(Stored dataset items)
+---+

import Literature.AlgebraicGeometry.Frobenioids.NumberFieldLocalizations
import HarnessLib

/-!
# Frobenioids II, Proposition 1.5 (v)–(ix): monomorphisms, FSM-morphisms, dissectibility, lifting

Mochizuki, *The geometry of Frobenioids II: poly-Frobenioids*, Kyushu J. Math. **62** (2008)
401–460, §1, Proposition 1.5 (v)–(ix), author's text pp. 14–15 [cite: MochizukiFrdII2008, Prop. 1.5 pp.14-15].
Sequel to `NumberFieldLocalizations.lean` ((i)–(iii)) and `NumberFieldLocalizationsAut.lean` ((iv)),
same conventions: `E = P ×_{P₀} E₀` for an abstract functor `π : E₀ ⥤ P₀` carrying the properties of
Example 1.4 (ii) that each proof uses; the printed Proposition is the case of Example 1.4.

**Contents (one declaration per printed sub-item).**
* (v) mono / fiberwise-surjective / FSM iff the projection is — PROVED; (vi) PROVED;
* (vii) PROVED in the repaired form `dissectible_iff_fst` (extra hypothesis: non-initiality of an object
  of `E` is that of its projection), with the degenerate-case failure of the printed form recorded as an
  erratum candidate in its docstring (no named fact);
* (viii) typed as a named statement (with the Ex. 1.4 (ii) hypotheses its proof invokes);
* (ix) the factorisation-lifting PROVED under the abstract form `HasTrivialFactorizations P₀` of the
  hypothesis on `D_v` ("if `α ∘ β` is any composite morphism of `P₀` then either `α` or `β` is an
  isomorphism", p. 15), the "irreducible or isomorphism" consequence PROVED, the totally-ordered
  consequence typed.

Nothing here is specific to number fields; nothing bears on [IUTchIII].
-/

namespace Literature.AlgebraicGeometry.Frobenioids

open CategoryTheory

universe v₀ v₁ v₂ u₀ u₁ u₂

namespace NFLoc

section FiberProduct

variable {P₀ : Type u₀} [Category.{v₀} P₀] {E₀ : Type u₁} [Category.{v₁} E₀]
  {P : Type u₂} [Category.{v₂} P] {F : P ⥤ P₀} {π : E₀ ⥤ P₀}

/-! ### (v) monomorphisms, fiberwise surjectivity, FSM-morphisms -/

/-- FrdII Prop. 1.5 (v), monomorphisms: `φ_E` is a monomorphism iff `φ_P` is.
[cite: MochizukiFrdII2008, Prop. 1.5 (v) p.14] -/
theorem mono_iff_fst [π.Faithful] [π.EssSurj] (h : HomReconstruction π) {X Y : Loc F π}
    (φ : X ⟶ Y) : Mono φ ↔ Mono φ.fst := by
  constructor
  · intro hφ
    refine ⟨fun {A} b c hbc => ?_⟩
    obtain ⟨W, w, u, u', hw, hu, hu'⟩ := exists_lift₂ h X X b c
    haveI := hw
    have h1 : u ≫ φ = u' ≫ φ :=
      hom_eq_of_fst_eq (by simp only [CFP.comp_fst, hu, hu', Category.assoc, hbc])
    have h2 : u = u' := (cancel_mono φ).mp h1
    have h3 : w ≫ b = w ≫ c := by rw [← hu, ← hu', h2]
    exact (cancel_epi w).mp h3
  · intro hφ
    refine ⟨fun g g' hgg' => hom_eq_of_fst_eq ((cancel_mono φ.fst).mp ?_)⟩
    have := congrArg CFP.Hom.fst hgg'
    simpa using this

/-- FrdII Prop. 1.5 (v), fiberwise surjectivity: `φ_E` is fiberwise surjective iff `φ_P` is.
[cite: MochizukiFrdII2008, Prop. 1.5 (v) p.14] -/
theorem isFiberwiseSurjective_iff_fst [π.Faithful] [π.EssSurj] (h : HomReconstruction π)
    {X Y : Loc F π} (φ : X ⟶ Y) : IsFiberwiseSurjective φ ↔ IsFiberwiseSurjective φ.fst := by
  constructor
  · intro hφ A γ
    obtain ⟨W, w, u, -, hw, hu, -⟩ := exists_lift₂ h Y Y γ γ
    haveI := hw
    obtain ⟨D, δX, δW, hδ⟩ := hφ u
    refine ⟨D.fst, δX.fst, δW.fst ≫ w, ?_⟩
    have := congrArg CFP.Hom.fst hδ
    simp only [CFP.comp_fst, hu] at this
    rw [this, Category.assoc]
  · intro hφ Z γ
    obtain ⟨D, δB, δZ, hδ⟩ := hφ γ.fst
    obtain ⟨W, w, u, u', -, hu, hu'⟩ := exists_lift₂ h X Z δB δZ
    exact ⟨W, u, u', hom_eq_of_fst_eq (by simp only [CFP.comp_fst, hu, hu', Category.assoc, hδ])⟩

/-- FrdII Prop. 1.5 (v), FSM-morphisms: `φ_E` is an FSM-morphism iff `φ_P` is.
[cite: MochizukiFrdII2008, Prop. 1.5 (v) p.14] -/
theorem isFSM_iff_fst [π.Faithful] [π.EssSurj] (h : HomReconstruction π) {X Y : Loc F π}
    (φ : X ⟶ Y) : IsFSM φ ↔ IsFSM φ.fst :=
  and_congr (isFiberwiseSurjective_iff_fst h φ) (mono_iff_fst h φ)

/-! ### (vi) `P`-isomorphisms versus FSM-morphisms -/

/-- FrdII Prop. 1.5 (vi): if `P` is of FSM-type, a morphism of `E` is a `P`-isomorphism iff it is an
FSM-morphism. [cite: MochizukiFrdII2008, Prop. 1.5 (vi) p.14] -/
theorem isProjIso_iff_isFSM [π.Faithful] [π.EssSurj] (h : HomReconstruction π) (hP : IsOfFSMType P)
    {X Y : Loc F π} (φ : X ⟶ Y) : IsProjIso (toP F π) φ ↔ IsFSM φ := by
  rw [isFSM_iff_fst h, isProjIso_toP_iff]
  constructor
  · intro hφ
    exact ⟨fun A γ => ⟨A, γ ≫ inv φ.fst, 𝟙 A, by simp⟩, inferInstance⟩
  · intro hφ
    exact hP.isIso_of_isFSM φ.fst hφ

/-! ### (vii) dissectibility -/

/-- Non-initiality is invariant under isomorphism. [cite: MochizukiFrdI2008, §0 p.15] -/
theorem isNonemptyObj_of_iso {C : Type u₂} [Category.{v₂} C] {A B : C} (e : A ≅ B)
    (hA : IsNonemptyObj A) : IsNonemptyObj B :=
  ⟨fun hB => hA.false (hB.ofIso e.symm)⟩

section Dissect

/-- FrdII Prop. 1.5 (vii), weak dissectibility, `E ⇒ P` (PROVED under the extra hypothesis `hne` that
non-initiality of an object of `E` is that of its projection; see `dissectible_iff_fst`).
[cite: MochizukiFrdII2008, Prop. 1.5 (vii) p.14] -/
theorem isWeaklyDissectible_fst [π.Faithful] [π.EssSurj] (h : HomReconstruction π)
    (hne : ∀ Y : Loc F π, IsNonemptyObj Y ↔ IsNonemptyObj Y.fst) {X : Loc F π}
    (hX : IsWeaklyDissectible X) : IsWeaklyDissectible X.fst := by
  obtain ⟨Xs, φ, hnon, hdis⟩ := hX
  refine ⟨fun i => (Xs i).fst, fun i => (φ i).fst, fun i => (hne _).mp (hnon i), ?_⟩
  intro i j hij B hB ψi ψj heq
  obtain ⟨W, w, u, u', hw, hu, hu'⟩ := exists_lift₂ h (Xs i) (Xs j) ψi ψj
  haveI := hw
  have hW : IsNonemptyObj W := (hne W).mpr (isNonemptyObj_of_iso (asIso w).symm hB)
  refine hdis hij hW u u' (hom_eq_of_fst_eq ?_)
  simp only [CFP.comp_fst, hu, hu', Category.assoc, heq]

/-- FrdII Prop. 1.5 (vii), weak dissectibility, `P ⇒ E` (PROVED under `hne`).
[cite: MochizukiFrdII2008, Prop. 1.5 (vii) p.14] -/
theorem isWeaklyDissectible_of_fst [π.EssSurj] (h : HomReconstruction π)
    (hne : ∀ Y : Loc F π, IsNonemptyObj Y ↔ IsNonemptyObj Y.fst) {X : Loc F π}
    (hX : IsWeaklyDissectible X.fst) : IsWeaklyDissectible X := by
  obtain ⟨Bs, φ, hnon, hdis⟩ := hX
  have hl := fun i => exists_lift₂ h X X (φ i) (φ i)
  choose W w u u' hw hu hu' using hl
  refine ⟨W, u, fun i => ?_, ?_⟩
  · haveI := hw i
    exact (hne _).mpr (isNonemptyObj_of_iso (asIso (w i)).symm (hnon i))
  · intro i j hij B' hB' ψi ψj heq
    haveI := hw i; haveI := hw j
    have h1 := congrArg CFP.Hom.fst heq
    simp only [CFP.comp_fst, hu] at h1
    exact hdis hij ((hne B').mp hB') (ψi.fst ≫ w i) (ψj.fst ≫ w j) (by simpa using h1)

/-- FrdII Prop. 1.5 (vii), strong dissectibility, `E ⇒ P` (PROVED under `hne`).
[cite: MochizukiFrdII2008, Prop. 1.5 (vii) p.14] -/
theorem isStronglyDissectible_fst [π.EssSurj] (h : HomReconstruction π)
    (hne : ∀ Y : Loc F π, IsNonemptyObj Y ↔ IsNonemptyObj Y.fst) {X : Loc F π}
    (hX : IsStronglyDissectible X) : IsStronglyDissectible X.fst := by
  obtain ⟨Xs, φ, hnon, hdis⟩ := hX
  refine ⟨fun i => (Xs i).fst, fun i => (φ i).fst, fun i => (hne _).mp (hnon i), ?_⟩
  rintro i j hij B hB ⟨⟨bi⟩, ⟨bj⟩⟩
  obtain ⟨W, w, u, u', hw, -, -⟩ := exists_lift₂ h (Xs i) (Xs j) bi bj
  haveI := hw
  exact hdis hij ((hne W).mpr (isNonemptyObj_of_iso (asIso w).symm hB)) ⟨⟨u⟩, ⟨u'⟩⟩

/-- FrdII Prop. 1.5 (vii), strong dissectibility, `P ⇒ E` (PROVED under `hne`).
[cite: MochizukiFrdII2008, Prop. 1.5 (vii) p.14] -/
theorem isStronglyDissectible_of_fst [π.EssSurj] (h : HomReconstruction π)
    (hne : ∀ Y : Loc F π, IsNonemptyObj Y ↔ IsNonemptyObj Y.fst) {X : Loc F π}
    (hX : IsStronglyDissectible X.fst) : IsStronglyDissectible X := by
  obtain ⟨Bs, φ, hnon, hdis⟩ := hX
  have hl := fun i => exists_lift₂ h X X (φ i) (φ i)
  choose W w u u' hw hu hu' using hl
  refine ⟨W, u, fun i => ?_, ?_⟩
  · haveI := hw i
    exact (hne _).mpr (isNonemptyObj_of_iso (asIso (w i)).symm (hnon i))
  · rintro i j hij B' hB' ⟨⟨ψi⟩, ⟨ψj⟩⟩
    exact hdis hij ((hne B').mp hB') ⟨⟨ψi.fst ≫ w i⟩, ⟨ψj.fst ≫ w j⟩⟩

/-- FrdII Prop. 1.5 (vii) (REPAIRED form, PROVED): for `A_E ∈ Ob(E)` with projection `A_P`, `A_P` is
weakly dissectible (resp. weakly indissectible; strongly dissectible; strongly indissectible) iff `A_E`
is — under the Ex. 1.4 (ii) properties of `E₀ → P₀` AND the extra hypothesis `hne` that an object of
`E` is non-initial iff its projection is.  ERRATUM CANDIDATE (recorded neutrally, RULING P1): without
`hne` the printed statement fails in the degenerate case `D_v = 1` of Example 1.4 (`P₀` a one-morphism
category, whose object is initial, so nothing in `P₀` is "nonempty", while `E₀` — the poset of open
subgroups — has weakly dissectible objects, e.g. for `Gal(F̃/F) ≅ ℤ/2 × ℤ/2`, `v` totally split); an
abstract 4-element-poset model of the antecedents exhibits the same failure.  The printed (vii) is
therefore not typed as a named fact. [cite: MochizukiFrdII2008, Prop. 1.5 (vii) p.14] -/
theorem dissectible_iff_fst [π.Faithful] [π.EssSurj] (h : HomReconstruction π)
    (hne : ∀ Y : Loc F π, IsNonemptyObj Y ↔ IsNonemptyObj Y.fst) (X : Loc F π) :
    (IsWeaklyDissectible X.fst ↔ IsWeaklyDissectible X) ∧
    (IsWeaklyIndissectible X.fst ↔ IsWeaklyIndissectible X) ∧
    (IsStronglyDissectible X.fst ↔ IsStronglyDissectible X) ∧
    (IsStronglyIndissectible X.fst ↔ IsStronglyIndissectible X) := by
  have hw : IsWeaklyDissectible X.fst ↔ IsWeaklyDissectible X :=
    ⟨isWeaklyDissectible_of_fst h hne, isWeaklyDissectible_fst h hne⟩
  have hs : IsStronglyDissectible X.fst ↔ IsStronglyDissectible X :=
    ⟨isStronglyDissectible_of_fst h hne, isStronglyDissectible_fst h hne⟩
  exact ⟨hw, not_congr hs, hs, not_congr hw⟩

end Dissect

/-! ### (viii) FSMFF-type (named statement) -/

variable (F π) in
/-- FrdII Prop. 1.5 (viii), AS PRINTED (named statement, not asserted): if `P` is of FSM-type and
totally epimorphic then `E` is of FSMFF-type — under the Ex. 1.4 (ii) properties of `E₀ → P₀` the
printed proof uses (`E₀` of FSMFF-type, `P₀` totally epimorphic, faithfulness, (i), (vi)).
[cite: MochizukiFrdII2008, Prop. 1.5 (viii) p.14] -/
def FSMFFOfFSMType : Prop :=
  π.Faithful → π.EssSurj → HomReconstruction π → IsTotallyEpimorphic P₀ → IsOfFSMFFType E₀ →
    IsOfFSMType P → IsTotallyEpimorphic P → IsOfFSMFFType (Loc F π)

/-! ### (ix) lifting factorisations -/

variable (P₀) in
/-- The abstract form of the hypothesis of FrdII Prop. 1.5 (ix) on `D_v` ("a finite group which is
either trivial or of prime order"), namely the consequence the proof uses (p. 15): "if `α ∘ β` is
any composite morphism of `P₀`, then either `α` or `β` is an isomorphism".
[cite: MochizukiFrdII2008, Prop. 1.5 (ix) p.15] -/
@[mk_iff] structure HasTrivialFactorizations : Prop where
  /-- one factor of every composable pair is an isomorphism -/
  isIso_or : ∀ {A M B : P₀} (β : A ⟶ M) (α : M ⟶ B), IsIso α ∨ IsIso β

/-- FrdII Prop. 1.5 (ix), the factorisation clause: if in `P₀` one factor of every composite is an
isomorphism, then every factorisation `φ_P = α_P ∘ β_P` in `P` lifts to a factorisation
`φ_E = α_E ∘ β_E` in `E` (the middle object of `E` lies over the printed middle object, and the
lifts have `P`-components literally `α_P`, `β_P`). [cite: MochizukiFrdII2008, Prop. 1.5 (ix) p.14] -/
theorem exists_lift_factorization (hP₀ : HasTrivialFactorizations P₀) {X Y : Loc F π} (φ : X ⟶ Y)
    {M : P} (β : X.fst ⟶ M) (α : M ⟶ Y.fst) (hφ : β ≫ α = φ.fst) :
    ∃ (X₂ : E₀) (γ : F.obj M ≅ π.obj X₂) (βE : X ⟶ CFP.mk M X₂ γ) (αE : CFP.mk M X₂ γ ⟶ Y),
      βE ≫ αE = φ ∧ βE.fst = β ∧ αE.fst = α := by
  rcases hP₀.isIso_or (X.iso.inv ≫ F.map β) (F.map α ≫ Y.iso.hom) with hα | hβ
  · -- `F α` is an isomorphism: put the middle object over `Y.snd`
    haveI := hα
    refine ⟨Y.snd, asIso (F.map α ≫ Y.iso.hom), ⟨β, φ.snd, ?_⟩, ⟨α, 𝟙 _, by simp⟩, ?_, rfl, rfl⟩
    · rw [map_snd_eq, ← hφ, F.map_comp]
      simp
    · exact CFP.hom_ext hφ (by simp)
  · -- `F β` is an isomorphism: put the middle object over `X.snd`
    haveI := hβ
    refine ⟨X.snd, (asIso (X.iso.inv ≫ F.map β)).symm, ⟨β, 𝟙 _, ?_⟩, ⟨α, φ.snd, ?_⟩, ?_, rfl, rfl⟩
    · simp only [Iso.symm_hom, asIso_inv]
      rw [IsIso.comp_inv_eq]
      simp
    · simp only [Iso.symm_hom, asIso_inv]
      rw [IsIso.eq_inv_comp, map_snd_eq, ← hφ, F.map_comp]
      simp only [Category.assoc]
    · exact CFP.hom_ext hφ (by simp)

/-- FrdII Prop. 1.5 (ix), "in particular" (irreducibility clause): if `φ_E` is either irreducible
or an isomorphism, then so is `φ_P`. [cite: MochizukiFrdII2008, Prop. 1.5 (ix) p.14] -/
theorem isIrreducibleHom_or_isIso_fst (hP₀ : HasTrivialFactorizations P₀) {X Y : Loc F π}
    (φ : X ⟶ Y) (hφ : IsIrreducibleHom φ ∨ IsIso φ) : IsIrreducibleHom φ.fst ∨ IsIso φ.fst := by
  by_cases hiso : IsIso φ.fst
  · exact Or.inr hiso
  · refine Or.inl ⟨hiso, fun M β α hβα => ?_⟩
    obtain ⟨X₂, γ, βE, αE, hcomp, hβ, hα⟩ := exists_lift_factorization hP₀ φ β α hβα
    rcases hφ with hirr | hφiso
    · rcases hirr.2 βE αE hcomp with hαE | hβE
      · left
        haveI := hαE
        rw [← hα]
        exact (inferInstance : IsIso ((toP F π).map αE))
      · right
        haveI := hβE
        rw [← hβ]
        exact (inferInstance : IsIso ((toP F π).map βE))
    · exfalso
      haveI := hφiso
      exact hiso (inferInstance : IsIso ((toP F π).map φ))

variable (F π) in
/-- FrdII Prop. 1.5 (ix), "in particular" (totally ordered clause), AS PRINTED (named statement,
not asserted): under the hypothesis on `D_v`, if `φ_E` is totally ordered [§0] then so is `φ_P`
(the proof combines the factorisation clause with the monomorphism clause of (v)).
[cite: MochizukiFrdII2008, Prop. 1.5 (ix) p.14] -/
def TotallyOrderedDescends : Prop :=
  HasTrivialFactorizations P₀ → π.Faithful → π.EssSurj → HomReconstruction π →
    ∀ {X Y : Loc F π} (φ : X ⟶ Y), IsTotallyOrderedHom φ → IsTotallyOrderedHom φ.fst

end FiberProduct

end NFLoc

end Literature.AlgebraicGeometry.Frobenioids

+---+

Please go through the data above and copy each line containing the word "hdis".

  obtain ⟨Xs, φ, hnon, hdis⟩ := hX
  refine hdis hij hW u u' (hom_eq_of_fst_eq ?_)
  obtain ⟨Bs, φ, hnon, hdis⟩ := hX
    exact hdis hij ((hne B').mp hB') (ψi.fst ≫ w i) (ψj.fst ≫ w j) (by simpa using h1)
  obtain ⟨Xs, φ, hnon, hdis⟩ := hX
  exact hdis hij ((hne W).mpr (isNonemptyObj_of_iso (asIso w).symm hB)) ⟨⟨u⟩, ⟨u'⟩⟩
  obtain ⟨Bs, φ, hnon, hdis⟩ := hX
    exact hdis hij ((hne B').mp hB') ⟨⟨ψi.fst ≫ w i⟩, ⟨ψj.fst ≫ w j⟩⟩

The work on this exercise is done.